PROBLEM DESCRIPTION: Please say how many lines in the material include the string "decide", and nothing else.

DATA SUPPLIED:
/-- `40200g1` = `[0, -1, 0, -288062708, -1881726588588]` (Cremona) has `Δ ≠ 0`. [cite: Cremona1997, Table 1 (label 40200g1)] -/
theorem isElliptic_v40200g1 : (⟨0, -1, 0, -288062708, -1881726588588⟩ : WeierstrassCurve ℚ).IsElliptic :=
  isElliptic_of_discOf_ne_zero 0 (-1) 0 (-288062708) (-1881726588588) (by decide +kernel)

-- `decide` evaluates `discOf`/`c4Of`/`c6Of` and the Kraus tests on the literal coefficients
set_option maxRecDepth 100000 in
/-- `40200g1` = `[0, -1, 0, -288062708, -1881726588588]` (Cremona) is globally minimal — Kraus' criterion, factored form `|Δ| = 2^8 · 3^18 · 5^10 · 67`, in the kernel.
[cite: Kraus1989, Prop. 1 and Prop. 2] [cite: SilvermanAEC2009, VII.1 Remark 1.1] [cite: Cremona1997, Table 1 (label 40200g1)] -/
theorem isGloballyMinimal_v40200g1 : (⟨0, -1, 0, -288062708, -1881726588588⟩ : WeierstrassCurve ℚ).IsGloballyMinimal :=
  isGloballyMinimal_of_krausCriterion₃_factored 0 (-1) 0 (-288062708) (-1881726588588) [(2, 8), (3, 18), (5, 10), (67, 1)] (by decide +kernel)
    (by intro qe hqe; fin_cases hqe <;> norm_num) (by decide +kernel)

/-- `1608a1` = `[0, -1, 0, -25, 61]` (Cremona) has `Δ ≠ 0`. [cite: Cremona1997, Table 1 (label 1608a1)] -/
theorem isElliptic_c1608a1 : (⟨0, -1, 0, -25, 61⟩ : WeierstrassCurve ℚ).IsElliptic :=
  isElliptic_of_discOf_ne_zero 0 (-1) 0 (-25) 61 (by decide +kernel)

TASK ANSWER: 5